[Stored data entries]
/-- Hence a tricolored sum-free set of cardinality `m` in a finite abelian group `H` shows
`Q(D_H) ≥ m` for the subrank `Q` (`subrank`: the largest diagonal restricting from `D_H`; the
defining set is bounded by `|H|` by `le_card_of_tensorRestrictsTo_unitTensor`).
[cite: BlasiakChurchCohnGrochowNaslundSawinUmans2017, Prop. 4.8 (proof)] -/
theorem le_subrank_of_isTricoloredSumFree {H : Type u} [AddCommGroup H] [Fintype H]
    [DecidableEq H] {m : ℕ} {s t u : Fin m → H} (h : IsTricoloredSumFree s t u) :
    m ≤ Literature.Computability.AlgebraicComplexity.subrank K (addGroupTensor K H) :=
  le_csSup ⟨Fintype.card H, fun _ hn => le_card_of_tensorRestrictsTo_unitTensor hn⟩
    (tensorRestrictsTo_unitTensor_of_isTricoloredSumFree h)

end Bridge

/-! ## The packing bound is necessary (BCCGNSU 2017, Lemma 2.4 = BCCGU 2017, Thm. 2.8) — proved -/

section Packing

/-- For `p ≥ 1` and nonnegative reals, `∑ yᵢ^p ≤ (∑ yᵢ)^p` (super-additivity of `y ↦ y^p`).
[folklore] -/
theorem sum_rpow_le_rpow_sum {ι : Type*} (S : Finset ι) (y : ι → ℝ) (hy : ∀ i ∈ S, 0 ≤ y i)
    {p : ℝ} (hp : 1 ≤ p) : ∑ i ∈ S, y i ^ p ≤ (∑ i ∈ S, y i) ^ p := by
  have hsum : 0 ≤ ∑ i ∈ S, y i := Finset.sum_nonneg hy
  have key : ∀ i ∈ S, y i ^ p ≤ y i * (∑ j ∈ S, y j) ^ (p - 1) := by
    intro i hi
    have hle : y i ≤ ∑ j ∈ S, y j := Finset.single_le_sum hy hi
    calc y i ^ p = y i ^ (1 + (p - 1)) := by ring_nf
      _ = y i * y i ^ (p - 1) := by
          rcases (hy i hi).lt_or_eq with hpos | hzero
          · rw [Real.rpow_add hpos, Real.rpow_one]
          · rw [← hzero, Real.zero_rpow (by linarith), zero_mul]
      _ ≤ y i * (∑ j ∈ S, y j) ^ (p - 1) :=
          mul_le_mul_of_nonneg_left (Real.rpow_le_rpow (hy i hi) hle (by linarith)) (hy i hi)
  calc ∑ i ∈ S, y i ^ p ≤ ∑ i ∈ S, y i * (∑ j ∈ S, y j) ^ (p - 1) := Finset.sum_le_sum key
    _ = (∑ i ∈ S, y i) * (∑ j ∈ S, y j) ^ (p - 1) := by rw [Finset.sum_mul]
    _ = (∑ i ∈ S, y i) ^ p := by
        rcases hsum.lt_or_eq with hpos | hzero
        · rw [← Real.rpow_one_add' hsum (by linarith), add_sub_cancel]
        · rw [← hzero, zero_mul, Real.zero_rpow (by linarith)]

/-- **BCCGNSU 2017, Lemma 2.4 — the printed chain of inequalities** (p. 5: "if
`∑ᵢ |Aᵢ||Bᵢ| ≤ |H|^{1−3ε}` for some fixed `ε > 0`, then `∑ᵢ (|Aᵢ||Bᵢ||Cᵢ|)^{ω/3} ≤ … ≤
(|H|^{1−ε})^{ω/2}`", using the packing bounds `∑ |Bᵢ||Cᵢ| ≤ |H|`, `∑ |Cᵢ||Aᵢ| ≤ |H|` and `ω ≥ 2`),
for arbitrary nonnegative reals: if `∑ aᵢbᵢ ≤ h^{1−3ε}`, `∑ bᵢcᵢ ≤ h`, `∑ cᵢaᵢ ≤ h` (`h > 0`) and
`w ≥ 2`, then `∑ (aᵢbᵢcᵢ)^{w/3} ≤ (h^{1−ε})^{w/2}`. Proof as printed: power mean (`w/2 ≥ 1`), then
AM–GM on `aᵢbᵢh^{2ε} · bᵢcᵢh^{−ε} · cᵢaᵢh^{−ε}`.
[cite: BlasiakChurchCohnGrochowNaslundSawinUmans2017, Lemma 2.4 (proof)] -/
theorem sum_rpow_le_of_packing {ι : Type*} (S : Finset ι) (a b c : ι → ℝ)
    (ha : ∀ i, 0 ≤ a i) (hb : ∀ i, 0 ≤ b i) (hc : ∀ i, 0 ≤ c i) {h ε w : ℝ} (hh : 0 < h)
    (hab : ∑ i ∈ S, a i * b i ≤ h ^ (1 - 3 * ε)) (hbc : ∑ i ∈ S, b i * c i ≤ h)
    (hca : ∑ i ∈ S, c i * a i ≤ h) (hw : 2 ≤ w) :
    ∑ i ∈ S, (a i * b i * c i) ^ (w / 3) ≤ (h ^ (1 - ε)) ^ (w / 2) := by
  -- step 1 (AM–GM): `(aᵢbᵢcᵢ)^{2/3} ≤ (aᵢbᵢ h^{2ε} + bᵢcᵢ h^{−ε} + cᵢaᵢ h^{−ε}) / 3`
  have amgm : ∀ i ∈ S, (a i * b i * c i) ^ (2 / 3 : ℝ) ≤
      (a i * b i * h ^ (2 * ε) + b i * c i * h ^ (-ε) + c i * a i * h ^ (-ε)) / 3 := by
    intro i _
    have hp₁ : 0 ≤ a i * b i * h ^ (2 * ε) :=
      mul_nonneg (mul_nonneg (ha i) (hb i)) (Real.rpow_nonneg hh.le _)
    have hp₂ : 0 ≤ b i * c i * h ^ (-ε) :=
      mul_nonneg (mul_nonneg (hb i) (hc i)) (Real.rpow_nonneg hh.le _)
    have hp₃ : 0 ≤ c i * a i * h ^ (-ε) :=
      mul_nonneg (mul_nonneg (hc i) (ha i)) (Real.rpow_nonneg hh.le _)
    have key := Real.geom_mean_le_arith_mean3_weighted (w₁ := 1/3) (w₂ := 1/3) (w₃ := 1/3)
      (by norm_num) (by norm_num) (by norm_num) hp₁ hp₂ hp₃ (by norm_num)
    have hprod : (a i * b i * h ^ (2 * ε)) ^ (1/3 : ℝ) * (b i * c i * h ^ (-ε)) ^ (1/3 : ℝ) *
        (c i * a i * h ^ (-ε)) ^ (1/3 : ℝ) = (a i * b i * c i) ^ (2 / 3 : ℝ) := by
      rw [← Real.mul_rpow hp₁ hp₂, ← Real.mul_rpow (mul_nonneg hp₁ hp₂) hp₃]
      have hpow : a i * b i * h ^ (2 * ε) * (b i * c i * h ^ (-ε)) * (c i * a i * h ^ (-ε)) =
          (a i * b i * c i) ^ (2 : ℕ) := by
        have hexp : h ^ (2 * ε) * h ^ (-ε) * h ^ (-ε) = 1 := by
          rw [← Real.rpow_add hh, ← Real.rpow_add hh]
          ring_nf
          exact Real.rpow_zero h
        calc a i * b i * h ^ (2 * ε) * (b i * c i * h ^ (-ε)) * (c i * a i * h ^ (-ε))
            = (a i * b i * c i) ^ (2 : ℕ) * (h ^ (2 * ε) * h ^ (-ε) * h ^ (-ε)) := by ring
          _ = (a i * b i * c i) ^ (2 : ℕ) := by rw [hexp, mul_one]
      rw [hpow, ← Real.rpow_natCast, ← Real.rpow_mul (mul_nonneg (mul_nonneg (ha i) (hb i)) (hc i))]
      norm_num
    rw [hprod] at key
    linarith
  -- step 2: sum and use the three packing-type hypotheses
  have hpow_pos : ∀ r : ℝ, 0 < h ^ r := fun r => Real.rpow_pos_of_pos hh r
  have step2 : ∑ i ∈ S, (a i * b i * c i) ^ (2 / 3 : ℝ) ≤ h ^ (1 - ε) := by
    calc ∑ i ∈ S, (a i * b i * c i) ^ (2 / 3 : ℝ)
        ≤ ∑ i ∈ S, (a i * b i * h ^ (2 * ε) + b i * c i * h ^ (-ε) + c i * a i * h ^ (-ε)) / 3 :=
          Finset.sum_le_sum amgm
      _ = ((∑ i ∈ S, a i * b i) * h ^ (2 * ε) + (∑ i ∈ S, b i * c i) * h ^ (-ε) +
            (∑ i ∈ S, c i * a i) * h ^ (-ε)) / 3 := by
          rw [← Finset.sum_div, Finset.sum_add_distrib, Finset.sum_add_distrib, Finset.sum_mul,
            Finset.sum_mul, Finset.sum_mul]
      _ ≤ (h ^ (1 - 3 * ε) * h ^ (2 * ε) + h * h ^ (-ε) + h * h ^ (-ε)) / 3 := by
          gcongr
      _ = h ^ (1 - ε) := by
          rw [← Real.rpow_add hh]
          nth_rewrite 2 [← Real.rpow_one h]
          nth_rewrite 4 [← Real.rpow_one h]
          rw [← Real.rpow_add hh]
          ring_nf
  -- step 3: power mean with exponent `w/2 ≥ 1`
  have hw2 : 1 ≤ w / 2 := by linarith
  have habc : ∀ i, 0 ≤ a i * b i * c i := fun i => mul_nonneg (mul_nonneg (ha i) (hb i)) (hc i)
  calc ∑ i ∈ S, (a i * b i * c i) ^ (w / 3)
      = ∑ i ∈ S, ((a i * b i * c i) ^ (2 / 3 : ℝ)) ^ (w / 2) := by
        refine Finset.sum_congr rfl fun i _ => ?_
        rw [← Real.rpow_mul (habc i)]
        ring_nf
    _ ≤ (∑ i ∈ S, (a i * b i * c i) ^ (2 / 3 : ℝ)) ^ (w / 2) :=
        sum_rpow_le_rpow_sum S _ (fun i _ => Real.rpow_nonneg (habc i) _) hw2
    _ ≤ (h ^ (1 - ε)) ^ (w / 2) :=
        Real.rpow_le_rpow (Finset.sum_nonneg fun i _ => Real.rpow_nonneg (habc i) _) step2
          (by linarith)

Instructions for the task – Going through the entries above, show each line that contains "power".

Answer section –
`w ≥ 2`, then `∑ (aᵢbᵢcᵢ)^{w/3} ≤ (h^{1−ε})^{w/2}`. Proof as printed: power mean (`w/2 ≥ 1`), then
  -- step 3: power mean with exponent `w/2 ≥ 1`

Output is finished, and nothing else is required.